• WHAT IS BEING ASKED: Repeat exactly the lines below that lie between the line with "intro F _ _ V d g hd hg hfac hz hran" and the line with "-- branches of", counting both of those lines as part of the answer.

------ TASK DATA ------

/-- **Slice derivatives of the barycentric weights**: `∂Θ₀ = −1`, `∂Θ_{i+1} = 1`, `∂Θ_l = 0`
otherwise. [folklore] -/
theorem hasDerivAt_Theta {Θ : (Fin (n + 2) → ℝ) → Fin (n + 2) → ℝ}
    (hΘ0 : ∀ u, Θ u 0 = 1 - ∑ i : Fin (n + 1), u (Fin.castSucc i))
    (hΘs : ∀ u (i : Fin (n + 1)), Θ u i.succ = u (Fin.castSucc i))
    (u : Fin (n + 2) → ℝ) (i : Fin (n + 1)) (a₀ : ℝ) (l : Fin (n + 2)) :
    HasDerivAt (fun a => Θ (Function.update u (Fin.castSucc i) a) l)
      (Fin.cases (-1) (fun j => if j = i then 1 else 0) l) a₀ := by
  refine Fin.cases ?_ (fun j => ?_) l
  · simp only [hΘ0, Fin.cases_zero]
    exact (hasDerivAt_sum_update u i a₀).const_sub 1 |>.congr_deriv (by ring)
  · simp only [hΘs, Fin.cases_succ, update_castSucc]
    by_cases h : j = i
    · simp only [h, if_true]; exact hasDerivAt_id a₀
    · simp only [h, if_false]; exact hasDerivAt_const _ _

/-- **Slice derivatives of the box coordinates**: `∂t_l = −y·∂Θ_l`. [folklore] -/
theorem hasDerivAt_T {Θ T : (Fin (n + 2) → ℝ) → Fin (n + 2) → ℝ}
    (hΘ0 : ∀ u, Θ u 0 = 1 - ∑ i : Fin (n + 1), u (Fin.castSucc i))
    (hΘs : ∀ u (i : Fin (n + 1)), Θ u i.succ = u (Fin.castSucc i))
    (hT : ∀ u k, T u k = 1 - u (Fin.last (n + 1)) * Θ u k)
    (u : Fin (n + 2) → ℝ) (i : Fin (n + 1)) (a₀ : ℝ) (l : Fin (n + 2)) :
    HasDerivAt (fun a => T (Function.update u (Fin.castSucc i) a) l)
      (-(u (Fin.last (n + 1)) * Fin.cases (-1) (fun j => if j = i then 1 else 0) l)) a₀ := by
  simp only [hT, update_last]
  exact ((hasDerivAt_Theta hΘ0 hΘs u i a₀ l).const_mul _).const_sub 1 |>.congr_deriv (by ring)
import Literature.NumberTheory.EllipticCurves.AnalyticRank
import HarnessLib

/-!
# Crux `PlecticLegs.PlecticPointsLB` (stmt-BirchSwinnertonDyer-17518), line `conjugate-pigeonhole` —
# stub A `stub_factorOrders`: exact total order `d` over `d` vanishing factors forces order one

Registered stub A of `Cruxes/PlecticPointsLB/Lines/sketch_conjugate_pigeonhole.lean` for crux
stmt-BirchSwinnertonDyer-17518
(`Summit.BirchSwinnertonDyer.BirchSwinnertonDyer.Theses.PlecticLegs.PlecticPointsLB`, route
`PlecticLegs`): the analytic lever of the line.

For a Weierstrass curve `V` over a number field `F`, suppose `V.entireLFunction` agrees on the
half-plane `Re s > 3/2` with a product `∏ i, g i s` of `d ≥ 1` entire functions `g i : ℂ → ℂ`, all
vanishing at `s = 1`, and `V.analyticRank = d`. Then every factor vanishes to order EXACTLY one at
`s = 1`: `analyticOrderAt (g i) 1 = 1` for all `i`.

## Proof

* The product `G s = ∏ i, g i s` is entire and agrees with `V.LSeries` on `Re s > 3/2` (there
  `V.entireLFunction = V.LSeries` in both branches of the definition of `entireLFunction`), so
  `G ∈ V.entireContinuations`; hence `V.HasEntireLFunction`, and by uniqueness of the entire
  continuation (`WeierstrassCurve.subsingleton_entireContinuations`, the identity theorem)
  `V.entireLFunction = G` on all of `ℂ`.
* `analyticOrderAt` is additive over finite products of analytic functions
  (`factorOrders_analyticOrderAt_finset_prod`, induction over Mathlib's `analyticOrderAt_mul`), so
  `∑ i, analyticOrderAt (g i) 1 = analyticOrderAt G 1 = d` (the order is finite since its `toNat`
  is `d > 0`).
* Each summand is `≥ 1` (`g i` is analytic at `1` with `g i 1 = 0`) and finite; `d` naturals `≥ 1`
  summing to `d` are all equal to `1` (`Finset.sum_eq_sum_iff_of_le`).
-/

set_option linter.dupNamespace false -- single-conjunct summit: Sub = Summit (D-0017)

namespace Summit.BirchSwinnertonDyer.BirchSwinnertonDyer.Theorems

/-- **Additivity of the order of vanishing over finite products.** For functions `g i : ℂ → ℂ`
analytic at `z₀` (`i ∈ s`), `ord_{z₀} (∏_{i ∈ s} g i) = ∑_{i ∈ s} ord_{z₀} (g i)` in `ℕ∞`
(induction on `s` over Mathlib's `analyticOrderAt_mul`; the empty product is the constant `1`, of
order `0`). [folklore] -/
theorem factorOrders_analyticOrderAt_finset_prod {ι : Type*} (s : Finset ι) {g : ι → ℂ → ℂ}
    {z₀ : ℂ} (hg : ∀ i ∈ s, AnalyticAt ℂ (g i) z₀) :
    analyticOrderAt (fun z => ∏ i ∈ s, g i z) z₀ = ∑ i ∈ s, analyticOrderAt (g i) z₀ := by
  classical
  induction s using Finset.induction_on with
  | empty => simp [analyticOrderAt_eq_zero]
  | insert a s ha ih =>
    have hga : AnalyticAt ℂ (g a) z₀ := hg a (Finset.mem_insert_self a s)
    have hg' : ∀ i ∈ s, AnalyticAt ℂ (g i) z₀ := fun i hi => hg i (Finset.mem_insert_of_mem hi)
    have hprod : AnalyticAt ℂ (fun z => ∏ i ∈ s, g i z) z₀ := s.analyticAt_fun_prod hg'
    have heq : (fun z => ∏ i ∈ insert a s, g i z) = g a * fun z => ∏ i ∈ s, g i z := by
      funext z
      rw [Finset.prod_insert ha]
      rfl
    rw [heq, analyticOrderAt_mul hga hprod, ih hg', Finset.sum_insert ha]

/-- **A · `stub_factorOrders` — the analytic lever of line `conjugate-pigeonhole`.** For a
Weierstrass curve `V` over a number field `F`, if `V.entireLFunction` agrees on `Re s > 3/2` with a
product of `d ≥ 1` entire functions `g i` all vanishing at `s = 1`, and `V.analyticRank = d`, then
every factor vanishes to order EXACTLY one at `s = 1`. The factorisation bootstraps
`V.HasEntireLFunction` and upgrades to the global identity `V.entireLFunction = ∏ i, g i` through
`WeierstrassCurve.subsingleton_entireContinuations` (identity theorem); then pigeonhole (`d`
factors, each of order `≥ 1`, total order `d`) over the additivity of `analyticOrderAt` on finite
products. [folklore] -/
theorem stub_factorOrders :
    ∀ (F : Type) [Field F] [NumberField F] (V : WeierstrassCurve F) (d : ℕ) (g : Fin d → ℂ → ℂ),
      0 < d → (∀ i, Differentiable ℂ (g i)) →
      (∀ s : ℂ, (3 / 2 : ℝ) < s.re → V.entireLFunction s = ∏ i, g i s) →
      (∀ i, g i 1 = 0) → V.analyticRank = d → ∀ i, analyticOrderAt (g i) 1 = 1 := by
  intro F _ _ V d g hd hg hfac hz hran
  -- The product of the factors, an entire function.
  set G : ℂ → ℂ := fun s => ∏ i, g i s
  have hGdiff : Differentiable ℂ G := Differentiable.fun_finsetProd fun i _ => hg i
  -- On the half-plane of absolute convergence `V.entireLFunction` is the L-series, in both
  -- branches of its definition (continuation chosen / junk value `V.LSeries`).
  have hLS : ∀ s : ℂ, (3 / 2 : ℝ) < s.re → V.entireLFunction s = V.LSeries s := by
    intro s hs
    by_cases h : V.HasEntireLFunction
    · exact V.entireLFunction_eq_LSeries h hs
    · have h' : ¬ (WeierstrassCurve.entireContinuations V).Nonempty := h
      have hjunk : V.entireLFunction = V.LSeries := by
        unfold WeierstrassCurve.entireLFunction
        rw [dif_neg h']
      rw [hjunk]
  -- Hence `G` is an entire continuation of `L(V,s)`, and by uniqueness it IS `V.entireLFunction`.
  have hGmem : G ∈ V.entireContinuations :=
    ⟨hGdiff, fun s hs => by rw [← hLS s hs, hfac s hs]⟩
  have hV : V.HasEntireLFunction := ⟨G, hGmem⟩
  have hEG : V.entireLFunction = G :=
    V.subsingleton_entireContinuations (V.entireLFunction_mem hV) hGmem
  -- Total order of vanishing of `G` at `1`: `d`, finite and positive.
  have hranG : analyticOrderNatAt G 1 = d := by
    rw [← hEG]
    exact hran
  have hGtop : analyticOrderAt G 1 ≠ ⊤ := by
    intro htop
    have h0 : analyticOrderNatAt G 1 = 0 := by
      simp [analyticOrderNatAt, htop]
    omega
  have hGd : analyticOrderAt G 1 = (d : ℕ∞) := by
    rw [← Nat.cast_analyticOrderNatAt hGtop, hranG]
  -- Additivity: the orders of the factors sum to `d`.
  have han : ∀ i, AnalyticAt ℂ (g i) 1 := fun i => (hg i).analyticAt 1
  have hsumE : ∑ i, analyticOrderAt (g i) 1 = (d : ℕ∞) := by
    rw [← factorOrders_analyticOrderAt_finset_prod Finset.univ fun i _ => han i]
    exact hGd
  -- Each order is finite and nonzero.
  have hsum_ne_top : ∑ i, analyticOrderAt (g i) 1 ≠ ⊤ := by
    rw [hsumE]
    exact ENat.coe_ne_top d
  have htop : ∀ i, analyticOrderAt (g i) 1 ≠ ⊤ := fun i =>
    WithTop.sum_ne_top.1 hsum_ne_top i (Finset.mem_univ i)
  have hne0 : ∀ i, analyticOrderAt (g i) 1 ≠ 0 := fun i =>
    analyticOrderAt_ne_zero.2 ⟨han i, hz i⟩
  -- Pass to natural numbers: `d` naturals, each `≥ 1`, summing to `d`, are all `1`.
  have hn : ∀ i, ((analyticOrderNatAt (g i) 1 : ℕ) : ℕ∞) = analyticOrderAt (g i) 1 := fun i =>
    Nat.cast_analyticOrderNatAt (htop i)
  have hsumN : ∑ i, analyticOrderNatAt (g i) 1 = d := by
    have h : ((∑ i, analyticOrderNatAt (g i) 1 : ℕ) : ℕ∞) = (d : ℕ∞) := by
      rw [Nat.cast_sum]
      simp_rw [hn]
      exact hsumE
    exact_mod_cast h
  have hone : ∀ i, 1 ≤ analyticOrderNatAt (g i) 1 := by
    intro i
    rw [Nat.one_le_iff_ne_zero]
    intro h0
    apply hne0 i
    rw [← hn i, h0, Nat.cast_zero]
  have hall : ∀ i ∈ (Finset.univ : Finset (Fin d)), 1 = analyticOrderNatAt (g i) 1 :=
    (Finset.sum_eq_sum_iff_of_le fun i _ => hone i).1 (by simp [hsumN])
  intro i
  rw [← hn i, ← hall i (Finset.mem_univ i), Nat.cast_one]

end Summit.BirchSwinnertonDyer.BirchSwinnertonDyer.Theorems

------

• SOLUTION FOR THIS EXERCISE:
  intro F _ _ V d g hd hg hfac hz hran
  -- The product of the factors, an entire function.
  set G : ℂ → ℂ := fun s => ∏ i, g i s
  have hGdiff : Differentiable ℂ G := Differentiable.fun_finsetProd fun i _ => hg i
  -- On the half-plane of absolute convergence `V.entireLFunction` is the L-series, in both
  -- branches of its definition (continuation chosen / junk value `V.LSeries`).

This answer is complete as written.